--- START ---
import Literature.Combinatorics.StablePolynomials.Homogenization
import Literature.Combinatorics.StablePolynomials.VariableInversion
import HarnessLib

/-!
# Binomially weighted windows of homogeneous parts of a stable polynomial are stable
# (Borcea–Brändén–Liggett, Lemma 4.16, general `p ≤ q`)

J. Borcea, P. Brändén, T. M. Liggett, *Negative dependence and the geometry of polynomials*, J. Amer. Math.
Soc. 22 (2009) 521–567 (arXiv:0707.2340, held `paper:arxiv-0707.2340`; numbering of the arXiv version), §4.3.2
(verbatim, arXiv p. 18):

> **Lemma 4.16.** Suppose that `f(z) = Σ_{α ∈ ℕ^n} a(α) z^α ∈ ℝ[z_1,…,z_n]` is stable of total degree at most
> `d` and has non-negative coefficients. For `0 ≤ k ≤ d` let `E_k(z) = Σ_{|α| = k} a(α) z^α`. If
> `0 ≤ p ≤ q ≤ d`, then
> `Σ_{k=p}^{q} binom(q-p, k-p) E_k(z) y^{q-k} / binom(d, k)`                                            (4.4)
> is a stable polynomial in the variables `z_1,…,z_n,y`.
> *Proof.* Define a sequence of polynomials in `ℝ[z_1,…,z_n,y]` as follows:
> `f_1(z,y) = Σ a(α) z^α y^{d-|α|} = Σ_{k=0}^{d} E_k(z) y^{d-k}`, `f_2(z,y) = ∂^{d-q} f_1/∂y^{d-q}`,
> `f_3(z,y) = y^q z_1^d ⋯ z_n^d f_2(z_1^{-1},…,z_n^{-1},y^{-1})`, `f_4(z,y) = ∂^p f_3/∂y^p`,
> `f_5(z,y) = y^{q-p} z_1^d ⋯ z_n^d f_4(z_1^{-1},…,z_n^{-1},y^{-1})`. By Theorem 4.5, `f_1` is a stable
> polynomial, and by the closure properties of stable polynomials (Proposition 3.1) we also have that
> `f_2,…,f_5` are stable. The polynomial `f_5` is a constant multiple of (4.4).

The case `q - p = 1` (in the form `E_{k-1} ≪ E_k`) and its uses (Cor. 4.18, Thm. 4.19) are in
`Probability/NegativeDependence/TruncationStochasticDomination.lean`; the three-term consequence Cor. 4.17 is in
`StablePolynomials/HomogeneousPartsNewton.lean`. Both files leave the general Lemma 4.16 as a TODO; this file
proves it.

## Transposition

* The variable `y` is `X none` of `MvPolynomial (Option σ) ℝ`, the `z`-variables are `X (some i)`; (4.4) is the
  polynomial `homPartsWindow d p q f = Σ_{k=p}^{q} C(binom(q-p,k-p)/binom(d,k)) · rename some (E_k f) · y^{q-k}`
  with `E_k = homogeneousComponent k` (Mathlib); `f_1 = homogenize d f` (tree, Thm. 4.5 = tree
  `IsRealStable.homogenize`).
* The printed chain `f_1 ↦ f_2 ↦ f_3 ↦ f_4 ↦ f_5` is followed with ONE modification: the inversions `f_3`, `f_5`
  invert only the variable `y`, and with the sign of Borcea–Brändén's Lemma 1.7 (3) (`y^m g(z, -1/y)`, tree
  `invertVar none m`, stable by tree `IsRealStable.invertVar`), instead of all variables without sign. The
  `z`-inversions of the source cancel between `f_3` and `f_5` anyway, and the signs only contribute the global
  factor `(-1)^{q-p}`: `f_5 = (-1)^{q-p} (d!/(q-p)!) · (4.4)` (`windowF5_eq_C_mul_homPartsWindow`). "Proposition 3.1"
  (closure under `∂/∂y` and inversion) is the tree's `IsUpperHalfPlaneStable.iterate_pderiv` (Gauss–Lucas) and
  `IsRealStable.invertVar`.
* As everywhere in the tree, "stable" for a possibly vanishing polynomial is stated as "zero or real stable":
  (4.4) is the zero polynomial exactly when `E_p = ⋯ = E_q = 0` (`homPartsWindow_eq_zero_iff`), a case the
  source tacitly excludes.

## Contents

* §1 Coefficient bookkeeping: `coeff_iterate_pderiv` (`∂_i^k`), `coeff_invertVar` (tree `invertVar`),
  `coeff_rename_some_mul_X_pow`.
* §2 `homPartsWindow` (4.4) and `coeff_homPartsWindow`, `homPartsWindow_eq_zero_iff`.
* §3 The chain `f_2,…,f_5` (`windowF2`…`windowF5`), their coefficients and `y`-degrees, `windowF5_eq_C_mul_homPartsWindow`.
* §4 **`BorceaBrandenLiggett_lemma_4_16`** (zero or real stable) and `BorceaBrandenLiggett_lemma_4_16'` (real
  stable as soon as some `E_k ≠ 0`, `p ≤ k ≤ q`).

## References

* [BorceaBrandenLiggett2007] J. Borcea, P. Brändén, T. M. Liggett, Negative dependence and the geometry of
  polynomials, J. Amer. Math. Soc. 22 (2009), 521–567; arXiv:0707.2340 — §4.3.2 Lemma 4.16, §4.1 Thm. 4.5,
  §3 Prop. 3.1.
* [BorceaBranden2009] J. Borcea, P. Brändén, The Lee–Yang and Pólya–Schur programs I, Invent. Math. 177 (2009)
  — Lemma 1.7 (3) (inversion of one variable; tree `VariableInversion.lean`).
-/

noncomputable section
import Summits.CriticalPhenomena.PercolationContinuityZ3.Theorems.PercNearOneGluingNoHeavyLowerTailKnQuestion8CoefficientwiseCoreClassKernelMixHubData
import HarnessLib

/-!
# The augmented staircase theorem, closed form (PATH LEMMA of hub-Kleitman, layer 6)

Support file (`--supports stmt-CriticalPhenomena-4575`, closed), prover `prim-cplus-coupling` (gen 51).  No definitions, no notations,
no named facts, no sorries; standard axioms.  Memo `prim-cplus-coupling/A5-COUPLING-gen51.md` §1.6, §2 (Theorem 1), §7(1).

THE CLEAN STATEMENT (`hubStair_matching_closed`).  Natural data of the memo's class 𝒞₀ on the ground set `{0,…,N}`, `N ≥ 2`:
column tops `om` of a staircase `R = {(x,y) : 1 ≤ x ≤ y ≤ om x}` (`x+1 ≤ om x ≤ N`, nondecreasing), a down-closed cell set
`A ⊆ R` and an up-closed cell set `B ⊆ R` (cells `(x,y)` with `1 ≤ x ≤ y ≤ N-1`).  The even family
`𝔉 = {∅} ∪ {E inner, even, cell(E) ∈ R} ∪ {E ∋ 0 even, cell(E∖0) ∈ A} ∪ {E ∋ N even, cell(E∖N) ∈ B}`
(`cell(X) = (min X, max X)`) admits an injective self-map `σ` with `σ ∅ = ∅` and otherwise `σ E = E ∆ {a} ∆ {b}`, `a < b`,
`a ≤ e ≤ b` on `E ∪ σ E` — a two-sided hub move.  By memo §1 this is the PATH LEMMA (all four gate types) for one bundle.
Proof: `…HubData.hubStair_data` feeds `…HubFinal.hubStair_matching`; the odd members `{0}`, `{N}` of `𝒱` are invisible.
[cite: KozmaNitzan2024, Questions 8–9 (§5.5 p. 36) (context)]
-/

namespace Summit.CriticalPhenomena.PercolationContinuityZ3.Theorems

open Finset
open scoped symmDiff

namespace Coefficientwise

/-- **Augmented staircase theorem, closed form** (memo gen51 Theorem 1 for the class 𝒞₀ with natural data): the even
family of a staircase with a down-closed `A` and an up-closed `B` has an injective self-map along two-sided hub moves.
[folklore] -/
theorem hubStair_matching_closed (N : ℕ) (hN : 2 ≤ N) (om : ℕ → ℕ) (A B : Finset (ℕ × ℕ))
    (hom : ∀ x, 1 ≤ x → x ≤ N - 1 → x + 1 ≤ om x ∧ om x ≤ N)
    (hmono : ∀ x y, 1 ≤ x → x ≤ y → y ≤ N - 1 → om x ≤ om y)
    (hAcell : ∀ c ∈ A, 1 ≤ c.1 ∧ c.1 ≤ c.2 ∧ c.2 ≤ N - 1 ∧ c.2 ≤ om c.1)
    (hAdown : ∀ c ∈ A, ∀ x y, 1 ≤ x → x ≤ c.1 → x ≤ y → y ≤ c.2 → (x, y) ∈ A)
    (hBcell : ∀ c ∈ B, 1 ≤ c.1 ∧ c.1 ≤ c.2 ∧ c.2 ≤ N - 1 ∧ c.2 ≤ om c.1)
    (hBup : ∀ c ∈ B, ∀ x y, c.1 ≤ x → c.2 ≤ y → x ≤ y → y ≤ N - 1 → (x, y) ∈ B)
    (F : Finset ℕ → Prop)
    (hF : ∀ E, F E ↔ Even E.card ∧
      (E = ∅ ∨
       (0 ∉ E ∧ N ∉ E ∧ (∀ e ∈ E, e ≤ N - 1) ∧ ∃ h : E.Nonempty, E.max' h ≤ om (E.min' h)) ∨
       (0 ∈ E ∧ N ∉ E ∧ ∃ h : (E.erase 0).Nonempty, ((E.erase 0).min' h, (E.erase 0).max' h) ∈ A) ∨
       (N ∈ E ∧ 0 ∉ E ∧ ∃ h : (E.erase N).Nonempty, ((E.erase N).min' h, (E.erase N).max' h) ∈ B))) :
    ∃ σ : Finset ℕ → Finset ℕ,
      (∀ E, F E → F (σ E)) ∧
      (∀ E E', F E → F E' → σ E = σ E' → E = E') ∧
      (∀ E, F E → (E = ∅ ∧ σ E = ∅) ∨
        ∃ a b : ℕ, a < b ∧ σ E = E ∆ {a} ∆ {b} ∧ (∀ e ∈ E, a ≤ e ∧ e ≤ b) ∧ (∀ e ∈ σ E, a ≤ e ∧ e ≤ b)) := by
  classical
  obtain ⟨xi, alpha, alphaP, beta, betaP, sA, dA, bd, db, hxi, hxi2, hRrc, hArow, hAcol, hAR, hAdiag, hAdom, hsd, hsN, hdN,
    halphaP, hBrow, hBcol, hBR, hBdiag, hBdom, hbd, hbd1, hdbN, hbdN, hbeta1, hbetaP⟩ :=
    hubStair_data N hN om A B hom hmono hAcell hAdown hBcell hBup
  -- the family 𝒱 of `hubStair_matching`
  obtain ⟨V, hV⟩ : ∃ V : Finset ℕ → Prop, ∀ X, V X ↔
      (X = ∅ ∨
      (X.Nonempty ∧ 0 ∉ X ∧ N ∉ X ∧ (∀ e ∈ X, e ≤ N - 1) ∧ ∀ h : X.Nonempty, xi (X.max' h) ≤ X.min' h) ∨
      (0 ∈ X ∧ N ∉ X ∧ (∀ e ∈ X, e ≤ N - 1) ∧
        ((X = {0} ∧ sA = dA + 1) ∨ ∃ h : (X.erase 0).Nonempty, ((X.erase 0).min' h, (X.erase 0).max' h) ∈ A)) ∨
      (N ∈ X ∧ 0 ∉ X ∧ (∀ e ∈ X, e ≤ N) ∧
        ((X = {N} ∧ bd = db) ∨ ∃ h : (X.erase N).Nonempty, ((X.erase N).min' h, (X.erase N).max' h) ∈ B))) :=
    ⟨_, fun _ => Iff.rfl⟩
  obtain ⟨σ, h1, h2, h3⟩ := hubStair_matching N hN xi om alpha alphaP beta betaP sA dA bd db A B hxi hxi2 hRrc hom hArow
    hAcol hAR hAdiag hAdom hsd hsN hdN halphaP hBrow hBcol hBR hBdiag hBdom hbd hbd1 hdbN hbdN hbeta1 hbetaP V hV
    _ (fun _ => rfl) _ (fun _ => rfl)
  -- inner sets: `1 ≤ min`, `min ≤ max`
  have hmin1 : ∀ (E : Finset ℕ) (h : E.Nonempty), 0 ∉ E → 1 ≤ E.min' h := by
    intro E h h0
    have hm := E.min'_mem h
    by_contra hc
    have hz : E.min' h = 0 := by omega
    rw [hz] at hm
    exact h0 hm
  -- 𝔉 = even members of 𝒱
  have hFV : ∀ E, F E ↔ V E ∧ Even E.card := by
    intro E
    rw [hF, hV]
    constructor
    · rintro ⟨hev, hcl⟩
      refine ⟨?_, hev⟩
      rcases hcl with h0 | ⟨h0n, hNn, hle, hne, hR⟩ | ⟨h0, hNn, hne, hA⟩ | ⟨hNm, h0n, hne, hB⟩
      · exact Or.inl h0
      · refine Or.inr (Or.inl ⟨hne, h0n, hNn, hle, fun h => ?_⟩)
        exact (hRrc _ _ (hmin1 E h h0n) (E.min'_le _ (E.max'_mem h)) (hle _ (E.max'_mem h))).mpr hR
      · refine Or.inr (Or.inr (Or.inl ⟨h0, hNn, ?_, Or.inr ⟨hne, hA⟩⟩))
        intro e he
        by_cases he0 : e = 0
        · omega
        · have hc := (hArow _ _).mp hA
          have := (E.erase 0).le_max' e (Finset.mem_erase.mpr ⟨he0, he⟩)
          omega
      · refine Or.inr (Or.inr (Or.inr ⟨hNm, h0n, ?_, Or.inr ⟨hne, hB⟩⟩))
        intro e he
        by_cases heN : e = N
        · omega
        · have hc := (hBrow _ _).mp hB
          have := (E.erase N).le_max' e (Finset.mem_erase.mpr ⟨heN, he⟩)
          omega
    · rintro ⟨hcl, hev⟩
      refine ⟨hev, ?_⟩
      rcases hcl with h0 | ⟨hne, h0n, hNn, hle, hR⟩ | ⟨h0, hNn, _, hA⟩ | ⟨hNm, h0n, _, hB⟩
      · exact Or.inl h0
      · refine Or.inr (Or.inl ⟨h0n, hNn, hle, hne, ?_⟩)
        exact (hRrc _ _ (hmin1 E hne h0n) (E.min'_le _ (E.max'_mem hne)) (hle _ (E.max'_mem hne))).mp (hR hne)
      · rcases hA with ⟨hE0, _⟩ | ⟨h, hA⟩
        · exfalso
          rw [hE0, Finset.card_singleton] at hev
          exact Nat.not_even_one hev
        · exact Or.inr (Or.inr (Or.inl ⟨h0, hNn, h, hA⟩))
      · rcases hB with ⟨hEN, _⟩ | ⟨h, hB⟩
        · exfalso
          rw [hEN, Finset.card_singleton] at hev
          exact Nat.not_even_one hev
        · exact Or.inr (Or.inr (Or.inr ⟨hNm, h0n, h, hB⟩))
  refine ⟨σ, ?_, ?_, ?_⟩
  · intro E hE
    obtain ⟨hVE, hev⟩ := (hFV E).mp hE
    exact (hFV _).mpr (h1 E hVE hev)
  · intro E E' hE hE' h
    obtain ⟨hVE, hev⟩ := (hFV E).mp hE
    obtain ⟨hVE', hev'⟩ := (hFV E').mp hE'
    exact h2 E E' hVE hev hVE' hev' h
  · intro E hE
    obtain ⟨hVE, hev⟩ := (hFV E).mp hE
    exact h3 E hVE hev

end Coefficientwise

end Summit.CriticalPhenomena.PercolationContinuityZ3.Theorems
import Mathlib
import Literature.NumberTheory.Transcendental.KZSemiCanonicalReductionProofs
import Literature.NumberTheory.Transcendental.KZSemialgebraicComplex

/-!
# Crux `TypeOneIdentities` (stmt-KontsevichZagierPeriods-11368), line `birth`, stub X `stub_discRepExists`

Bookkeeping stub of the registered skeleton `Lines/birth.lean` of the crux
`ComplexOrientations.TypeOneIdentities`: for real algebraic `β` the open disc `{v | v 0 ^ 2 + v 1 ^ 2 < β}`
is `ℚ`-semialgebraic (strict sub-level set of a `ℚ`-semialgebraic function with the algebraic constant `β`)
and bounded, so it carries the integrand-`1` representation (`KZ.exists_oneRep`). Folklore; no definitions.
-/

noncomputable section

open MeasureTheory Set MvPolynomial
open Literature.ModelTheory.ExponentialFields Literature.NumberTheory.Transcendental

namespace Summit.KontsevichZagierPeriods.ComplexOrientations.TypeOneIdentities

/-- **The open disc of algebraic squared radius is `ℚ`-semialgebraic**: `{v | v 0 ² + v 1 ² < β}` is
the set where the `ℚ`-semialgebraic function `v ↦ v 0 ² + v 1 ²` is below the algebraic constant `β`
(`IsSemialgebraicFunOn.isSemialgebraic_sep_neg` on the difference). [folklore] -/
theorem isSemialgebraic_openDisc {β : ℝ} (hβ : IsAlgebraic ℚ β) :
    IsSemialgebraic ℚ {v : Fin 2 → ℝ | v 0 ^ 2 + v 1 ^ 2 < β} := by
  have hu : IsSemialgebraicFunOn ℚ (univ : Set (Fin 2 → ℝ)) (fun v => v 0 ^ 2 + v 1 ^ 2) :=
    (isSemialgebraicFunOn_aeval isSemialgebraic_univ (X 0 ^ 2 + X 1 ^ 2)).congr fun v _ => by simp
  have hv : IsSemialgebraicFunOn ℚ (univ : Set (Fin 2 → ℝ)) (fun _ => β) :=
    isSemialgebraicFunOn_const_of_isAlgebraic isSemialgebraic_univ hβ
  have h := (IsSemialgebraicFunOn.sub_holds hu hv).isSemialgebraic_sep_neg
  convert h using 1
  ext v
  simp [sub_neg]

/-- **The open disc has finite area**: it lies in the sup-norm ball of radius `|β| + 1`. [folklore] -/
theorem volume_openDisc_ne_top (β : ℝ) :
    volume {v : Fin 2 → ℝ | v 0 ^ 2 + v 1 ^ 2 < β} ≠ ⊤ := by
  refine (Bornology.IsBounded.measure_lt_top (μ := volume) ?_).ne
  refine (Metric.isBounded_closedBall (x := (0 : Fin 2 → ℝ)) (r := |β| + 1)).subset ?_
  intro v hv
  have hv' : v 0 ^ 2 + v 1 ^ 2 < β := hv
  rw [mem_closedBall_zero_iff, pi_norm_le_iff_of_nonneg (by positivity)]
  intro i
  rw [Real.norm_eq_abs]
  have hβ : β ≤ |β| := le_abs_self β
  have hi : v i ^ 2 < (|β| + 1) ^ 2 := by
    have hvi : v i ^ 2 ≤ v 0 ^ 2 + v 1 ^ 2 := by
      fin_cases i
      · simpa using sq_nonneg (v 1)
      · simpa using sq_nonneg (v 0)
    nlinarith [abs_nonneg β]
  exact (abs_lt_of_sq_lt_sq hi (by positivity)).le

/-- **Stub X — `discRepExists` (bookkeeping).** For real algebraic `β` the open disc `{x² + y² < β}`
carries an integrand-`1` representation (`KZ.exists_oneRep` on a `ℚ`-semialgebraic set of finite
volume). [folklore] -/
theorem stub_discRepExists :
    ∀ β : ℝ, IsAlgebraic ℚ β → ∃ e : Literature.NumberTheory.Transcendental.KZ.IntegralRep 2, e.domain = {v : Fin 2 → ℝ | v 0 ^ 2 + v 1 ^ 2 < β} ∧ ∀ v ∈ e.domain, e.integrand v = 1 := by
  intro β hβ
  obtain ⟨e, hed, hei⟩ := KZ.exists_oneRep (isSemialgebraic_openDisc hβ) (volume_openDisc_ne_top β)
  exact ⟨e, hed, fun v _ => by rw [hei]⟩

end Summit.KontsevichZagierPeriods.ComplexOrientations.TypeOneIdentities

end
--- END ---
Keeping every character as it is, restate the lines above that run from the line with "y^q z_1^d ⋯" through the line with "## Contents", both included, and nothing else.

● **Response area**
> `f_3(z,y) = y^q z_1^d ⋯ z_n^d f_2(z_1^{-1},…,z_n^{-1},y^{-1})`, `f_4(z,y) = ∂^p f_3/∂y^p`,
> `f_5(z,y) = y^{q-p} z_1^d ⋯ z_n^d f_4(z_1^{-1},…,z_n^{-1},y^{-1})`. By Theorem 4.5, `f_1` is a stable
> polynomial, and by the closure properties of stable polynomials (Proposition 3.1) we also have that
> `f_2,…,f_5` are stable. The polynomial `f_5` is a constant multiple of (4.4).

The case `q - p = 1` (in the form `E_{k-1} ≪ E_k`) and its uses (Cor. 4.18, Thm. 4.19) are in
`Probability/NegativeDependence/TruncationStochasticDomination.lean`; the three-term consequence Cor. 4.17 is in
`StablePolynomials/HomogeneousPartsNewton.lean`. Both files leave the general Lemma 4.16 as a TODO; this file
proves it.

## Transposition

* The variable `y` is `X none` of `MvPolynomial (Option σ) ℝ`, the `z`-variables are `X (some i)`; (4.4) is the
  polynomial `homPartsWindow d p q f = Σ_{k=p}^{q} C(binom(q-p,k-p)/binom(d,k)) · rename some (E_k f) · y^{q-k}`
  with `E_k = homogeneousComponent k` (Mathlib); `f_1 = homogenize d f` (tree, Thm. 4.5 = tree
  `IsRealStable.homogenize`).
* The printed chain `f_1 ↦ f_2 ↦ f_3 ↦ f_4 ↦ f_5` is followed with ONE modification: the inversions `f_3`, `f_5`
  invert only the variable `y`, and with the sign of Borcea–Brändén's Lemma 1.7 (3) (`y^m g(z, -1/y)`, tree
  `invertVar none m`, stable by tree `IsRealStable.invertVar`), instead of all variables without sign. The
  `z`-inversions of the source cancel between `f_3` and `f_5` anyway, and the signs only contribute the global
  factor `(-1)^{q-p}`: `f_5 = (-1)^{q-p} (d!/(q-p)!) · (4.4)` (`windowF5_eq_C_mul_homPartsWindow`). "Proposition 3.1"
  (closure under `∂/∂y` and inversion) is the tree's `IsUpperHalfPlaneStable.iterate_pderiv` (Gauss–Lucas) and
  `IsRealStable.invertVar`.
* As everywhere in the tree, "stable" for a possibly vanishing polynomial is stated as "zero or real stable":
  (4.4) is the zero polynomial exactly when `E_p = ⋯ = E_q = 0` (`homPartsWindow_eq_zero_iff`), a case the
  source tacitly excludes.

## Contents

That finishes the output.